▶

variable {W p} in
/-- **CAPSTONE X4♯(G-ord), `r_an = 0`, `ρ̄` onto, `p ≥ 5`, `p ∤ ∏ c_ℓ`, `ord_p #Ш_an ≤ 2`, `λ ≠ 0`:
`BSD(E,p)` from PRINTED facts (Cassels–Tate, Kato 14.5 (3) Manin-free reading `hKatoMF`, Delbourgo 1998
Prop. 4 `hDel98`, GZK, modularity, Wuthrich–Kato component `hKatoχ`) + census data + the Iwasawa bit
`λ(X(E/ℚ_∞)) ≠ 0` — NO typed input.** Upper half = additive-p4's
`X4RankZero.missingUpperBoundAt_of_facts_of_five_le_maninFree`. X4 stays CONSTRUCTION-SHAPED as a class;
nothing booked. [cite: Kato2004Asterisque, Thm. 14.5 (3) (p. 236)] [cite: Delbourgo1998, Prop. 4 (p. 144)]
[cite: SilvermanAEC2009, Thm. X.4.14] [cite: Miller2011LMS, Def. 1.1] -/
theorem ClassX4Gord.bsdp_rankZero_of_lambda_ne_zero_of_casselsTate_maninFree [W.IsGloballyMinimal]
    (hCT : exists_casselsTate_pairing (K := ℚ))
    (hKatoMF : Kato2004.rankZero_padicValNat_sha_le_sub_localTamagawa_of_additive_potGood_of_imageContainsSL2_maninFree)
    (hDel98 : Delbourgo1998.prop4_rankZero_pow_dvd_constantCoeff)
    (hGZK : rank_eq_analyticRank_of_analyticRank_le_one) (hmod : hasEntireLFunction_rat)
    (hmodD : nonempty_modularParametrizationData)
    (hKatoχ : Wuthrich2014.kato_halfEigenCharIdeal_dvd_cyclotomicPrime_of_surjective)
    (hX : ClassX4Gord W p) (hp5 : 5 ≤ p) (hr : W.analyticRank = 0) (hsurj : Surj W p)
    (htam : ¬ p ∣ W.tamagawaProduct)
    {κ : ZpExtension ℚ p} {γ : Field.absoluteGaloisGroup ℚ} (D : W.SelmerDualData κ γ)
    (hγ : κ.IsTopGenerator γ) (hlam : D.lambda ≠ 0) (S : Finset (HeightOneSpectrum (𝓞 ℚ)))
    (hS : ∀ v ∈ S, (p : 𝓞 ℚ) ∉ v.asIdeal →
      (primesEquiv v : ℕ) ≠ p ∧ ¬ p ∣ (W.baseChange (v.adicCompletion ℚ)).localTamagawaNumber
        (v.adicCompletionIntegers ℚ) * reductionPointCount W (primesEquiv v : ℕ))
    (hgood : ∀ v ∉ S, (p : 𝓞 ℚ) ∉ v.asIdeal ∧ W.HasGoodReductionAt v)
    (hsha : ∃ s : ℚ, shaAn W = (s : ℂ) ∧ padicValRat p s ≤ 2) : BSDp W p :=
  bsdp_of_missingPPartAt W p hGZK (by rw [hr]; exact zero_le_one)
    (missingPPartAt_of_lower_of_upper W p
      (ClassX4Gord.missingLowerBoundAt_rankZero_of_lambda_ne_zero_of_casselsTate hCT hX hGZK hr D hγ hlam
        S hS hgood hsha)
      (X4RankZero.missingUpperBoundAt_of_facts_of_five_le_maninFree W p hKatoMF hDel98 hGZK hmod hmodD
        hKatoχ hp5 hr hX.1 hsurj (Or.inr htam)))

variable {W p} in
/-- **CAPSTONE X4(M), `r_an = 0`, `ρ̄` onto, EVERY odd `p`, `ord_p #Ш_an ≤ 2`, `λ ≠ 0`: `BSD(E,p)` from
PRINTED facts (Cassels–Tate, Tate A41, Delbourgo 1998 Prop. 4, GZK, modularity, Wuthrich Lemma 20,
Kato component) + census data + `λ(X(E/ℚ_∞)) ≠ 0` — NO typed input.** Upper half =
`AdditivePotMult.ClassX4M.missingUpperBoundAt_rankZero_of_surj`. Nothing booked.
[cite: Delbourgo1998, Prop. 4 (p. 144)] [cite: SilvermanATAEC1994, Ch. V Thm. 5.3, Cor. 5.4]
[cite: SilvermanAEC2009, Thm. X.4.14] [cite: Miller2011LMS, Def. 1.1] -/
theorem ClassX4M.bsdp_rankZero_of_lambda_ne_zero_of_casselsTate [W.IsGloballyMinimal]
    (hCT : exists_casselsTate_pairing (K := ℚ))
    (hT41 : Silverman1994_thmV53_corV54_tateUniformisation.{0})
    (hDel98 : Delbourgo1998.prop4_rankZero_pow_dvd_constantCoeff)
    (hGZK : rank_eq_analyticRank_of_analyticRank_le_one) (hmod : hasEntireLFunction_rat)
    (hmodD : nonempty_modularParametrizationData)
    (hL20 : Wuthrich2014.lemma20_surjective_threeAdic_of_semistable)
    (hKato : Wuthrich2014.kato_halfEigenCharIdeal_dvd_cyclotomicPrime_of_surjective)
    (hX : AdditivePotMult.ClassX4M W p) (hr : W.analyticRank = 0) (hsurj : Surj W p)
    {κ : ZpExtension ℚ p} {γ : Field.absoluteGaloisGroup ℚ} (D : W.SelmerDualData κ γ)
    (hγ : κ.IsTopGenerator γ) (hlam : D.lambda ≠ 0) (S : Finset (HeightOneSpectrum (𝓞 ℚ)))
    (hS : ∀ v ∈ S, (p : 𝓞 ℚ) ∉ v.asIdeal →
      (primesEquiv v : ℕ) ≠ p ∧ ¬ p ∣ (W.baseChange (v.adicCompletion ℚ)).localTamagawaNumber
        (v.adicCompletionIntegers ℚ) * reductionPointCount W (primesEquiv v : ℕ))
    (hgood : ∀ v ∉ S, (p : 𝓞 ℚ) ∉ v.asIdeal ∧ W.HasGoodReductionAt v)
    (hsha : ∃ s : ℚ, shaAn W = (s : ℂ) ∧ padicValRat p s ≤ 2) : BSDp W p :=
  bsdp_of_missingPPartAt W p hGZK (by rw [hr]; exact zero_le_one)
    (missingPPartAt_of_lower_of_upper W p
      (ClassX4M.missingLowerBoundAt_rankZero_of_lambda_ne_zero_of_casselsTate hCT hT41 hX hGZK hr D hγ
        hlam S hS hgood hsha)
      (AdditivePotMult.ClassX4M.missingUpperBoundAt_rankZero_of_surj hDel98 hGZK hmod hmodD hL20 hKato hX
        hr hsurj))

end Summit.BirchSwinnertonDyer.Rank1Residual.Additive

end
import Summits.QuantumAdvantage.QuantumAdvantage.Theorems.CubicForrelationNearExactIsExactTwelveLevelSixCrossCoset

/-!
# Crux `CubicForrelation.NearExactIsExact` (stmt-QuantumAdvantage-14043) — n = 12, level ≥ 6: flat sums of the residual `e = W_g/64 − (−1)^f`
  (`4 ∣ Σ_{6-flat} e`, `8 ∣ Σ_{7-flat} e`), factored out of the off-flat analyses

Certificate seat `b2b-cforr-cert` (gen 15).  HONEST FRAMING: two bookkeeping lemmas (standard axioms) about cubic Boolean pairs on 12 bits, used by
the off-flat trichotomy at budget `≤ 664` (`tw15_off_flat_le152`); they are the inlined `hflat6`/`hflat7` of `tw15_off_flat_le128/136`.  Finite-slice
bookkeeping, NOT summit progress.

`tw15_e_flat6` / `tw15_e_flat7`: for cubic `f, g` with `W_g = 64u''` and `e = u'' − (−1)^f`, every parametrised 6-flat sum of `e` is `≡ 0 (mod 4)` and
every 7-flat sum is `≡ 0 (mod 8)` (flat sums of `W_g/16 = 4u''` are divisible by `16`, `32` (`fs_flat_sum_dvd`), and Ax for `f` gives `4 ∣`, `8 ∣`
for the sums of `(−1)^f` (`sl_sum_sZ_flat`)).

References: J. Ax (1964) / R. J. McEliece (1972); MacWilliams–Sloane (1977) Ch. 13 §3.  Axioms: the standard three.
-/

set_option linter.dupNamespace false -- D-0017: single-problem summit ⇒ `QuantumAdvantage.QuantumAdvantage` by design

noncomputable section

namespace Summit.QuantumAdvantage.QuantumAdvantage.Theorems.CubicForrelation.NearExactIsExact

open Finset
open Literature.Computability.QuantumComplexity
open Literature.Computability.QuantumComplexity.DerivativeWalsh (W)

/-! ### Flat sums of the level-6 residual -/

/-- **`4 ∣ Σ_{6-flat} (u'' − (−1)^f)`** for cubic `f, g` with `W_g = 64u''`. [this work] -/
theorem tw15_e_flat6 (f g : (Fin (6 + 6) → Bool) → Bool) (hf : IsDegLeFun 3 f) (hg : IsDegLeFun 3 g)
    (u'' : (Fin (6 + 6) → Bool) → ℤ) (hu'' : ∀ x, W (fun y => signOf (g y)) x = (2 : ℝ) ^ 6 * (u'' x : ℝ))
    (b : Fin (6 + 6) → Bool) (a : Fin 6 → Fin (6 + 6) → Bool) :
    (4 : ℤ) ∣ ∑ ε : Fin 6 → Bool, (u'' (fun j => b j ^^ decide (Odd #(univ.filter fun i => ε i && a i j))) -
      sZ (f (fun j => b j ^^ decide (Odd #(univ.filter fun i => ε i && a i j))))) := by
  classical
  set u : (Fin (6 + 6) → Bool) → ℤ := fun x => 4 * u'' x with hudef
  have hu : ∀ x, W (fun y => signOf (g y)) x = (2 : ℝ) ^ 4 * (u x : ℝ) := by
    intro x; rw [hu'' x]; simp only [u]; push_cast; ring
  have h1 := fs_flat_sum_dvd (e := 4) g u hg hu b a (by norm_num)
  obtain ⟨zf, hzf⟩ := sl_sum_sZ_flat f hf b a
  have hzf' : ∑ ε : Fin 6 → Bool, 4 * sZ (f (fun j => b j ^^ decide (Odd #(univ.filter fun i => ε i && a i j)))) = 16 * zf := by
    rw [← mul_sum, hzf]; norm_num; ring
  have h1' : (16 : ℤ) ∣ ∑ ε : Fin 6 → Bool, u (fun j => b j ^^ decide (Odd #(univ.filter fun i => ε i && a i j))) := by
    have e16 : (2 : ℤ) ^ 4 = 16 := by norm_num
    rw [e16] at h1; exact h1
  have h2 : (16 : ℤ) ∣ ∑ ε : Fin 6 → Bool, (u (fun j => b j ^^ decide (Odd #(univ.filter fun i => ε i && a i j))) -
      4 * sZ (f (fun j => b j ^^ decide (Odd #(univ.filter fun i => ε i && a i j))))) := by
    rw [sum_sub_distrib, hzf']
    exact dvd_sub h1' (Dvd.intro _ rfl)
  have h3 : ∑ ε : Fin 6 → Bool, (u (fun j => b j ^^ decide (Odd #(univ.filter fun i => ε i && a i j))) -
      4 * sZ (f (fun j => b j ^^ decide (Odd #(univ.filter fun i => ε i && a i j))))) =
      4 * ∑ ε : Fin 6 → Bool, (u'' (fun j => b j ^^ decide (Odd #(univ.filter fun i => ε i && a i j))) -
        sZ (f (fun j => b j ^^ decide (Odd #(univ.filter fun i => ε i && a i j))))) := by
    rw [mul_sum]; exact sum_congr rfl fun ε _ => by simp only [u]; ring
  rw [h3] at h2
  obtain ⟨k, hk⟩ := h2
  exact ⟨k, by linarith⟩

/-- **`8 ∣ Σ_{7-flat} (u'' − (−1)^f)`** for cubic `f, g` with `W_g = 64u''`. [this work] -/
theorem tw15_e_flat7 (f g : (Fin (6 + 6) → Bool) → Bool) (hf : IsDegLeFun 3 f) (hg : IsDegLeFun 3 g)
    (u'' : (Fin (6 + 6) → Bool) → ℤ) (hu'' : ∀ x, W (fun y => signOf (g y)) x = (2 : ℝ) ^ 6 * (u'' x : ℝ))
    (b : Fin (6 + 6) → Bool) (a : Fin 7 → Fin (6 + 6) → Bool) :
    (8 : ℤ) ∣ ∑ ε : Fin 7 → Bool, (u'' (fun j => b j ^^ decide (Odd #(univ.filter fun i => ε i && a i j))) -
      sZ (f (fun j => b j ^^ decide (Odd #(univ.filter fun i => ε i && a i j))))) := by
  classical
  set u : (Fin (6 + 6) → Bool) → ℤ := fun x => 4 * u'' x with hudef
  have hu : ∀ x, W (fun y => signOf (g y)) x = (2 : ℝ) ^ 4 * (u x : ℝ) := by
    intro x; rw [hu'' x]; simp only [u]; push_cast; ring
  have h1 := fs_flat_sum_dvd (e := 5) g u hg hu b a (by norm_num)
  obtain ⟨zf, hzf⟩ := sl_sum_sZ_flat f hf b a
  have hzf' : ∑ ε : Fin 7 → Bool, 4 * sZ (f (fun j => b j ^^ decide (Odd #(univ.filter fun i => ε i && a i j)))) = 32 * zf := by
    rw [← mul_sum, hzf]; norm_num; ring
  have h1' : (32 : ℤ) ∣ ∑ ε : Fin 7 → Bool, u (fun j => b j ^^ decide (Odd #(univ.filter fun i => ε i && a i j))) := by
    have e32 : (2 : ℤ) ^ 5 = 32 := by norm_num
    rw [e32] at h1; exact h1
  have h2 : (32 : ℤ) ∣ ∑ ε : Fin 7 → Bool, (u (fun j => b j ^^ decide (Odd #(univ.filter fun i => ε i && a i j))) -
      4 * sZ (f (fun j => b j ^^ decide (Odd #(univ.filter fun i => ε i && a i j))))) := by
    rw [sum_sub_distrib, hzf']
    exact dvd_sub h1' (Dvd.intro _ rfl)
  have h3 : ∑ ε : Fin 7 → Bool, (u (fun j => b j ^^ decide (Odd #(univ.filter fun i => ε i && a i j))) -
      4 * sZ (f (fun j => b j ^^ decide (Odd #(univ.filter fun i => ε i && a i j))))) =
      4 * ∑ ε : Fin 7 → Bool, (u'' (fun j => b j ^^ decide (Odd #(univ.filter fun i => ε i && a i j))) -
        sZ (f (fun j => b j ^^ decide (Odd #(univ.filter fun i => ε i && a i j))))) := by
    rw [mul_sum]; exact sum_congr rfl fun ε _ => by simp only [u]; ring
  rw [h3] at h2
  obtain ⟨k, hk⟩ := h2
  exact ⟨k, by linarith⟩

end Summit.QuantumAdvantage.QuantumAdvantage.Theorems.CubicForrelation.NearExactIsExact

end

◀

§ **Task goal**
Above are the records. Print exactly, and only, the lines from the line with "end Summit.BirchSwinnertonDyer.Rank1Residual.Additive" to the line with "(stmt-QuantumAdvantage-14043) — n", both inclusive.

§ **Solution**
end Summit.BirchSwinnertonDyer.Rank1Residual.Additive

end
import Summits.QuantumAdvantage.QuantumAdvantage.Theorems.CubicForrelationNearExactIsExactTwelveLevelSixCrossCoset

/-!
# Crux `CubicForrelation.NearExactIsExact` (stmt-QuantumAdvantage-14043) — n = 12, level ≥ 6: flat sums of the residual `e = W_g/64 − (−1)^f`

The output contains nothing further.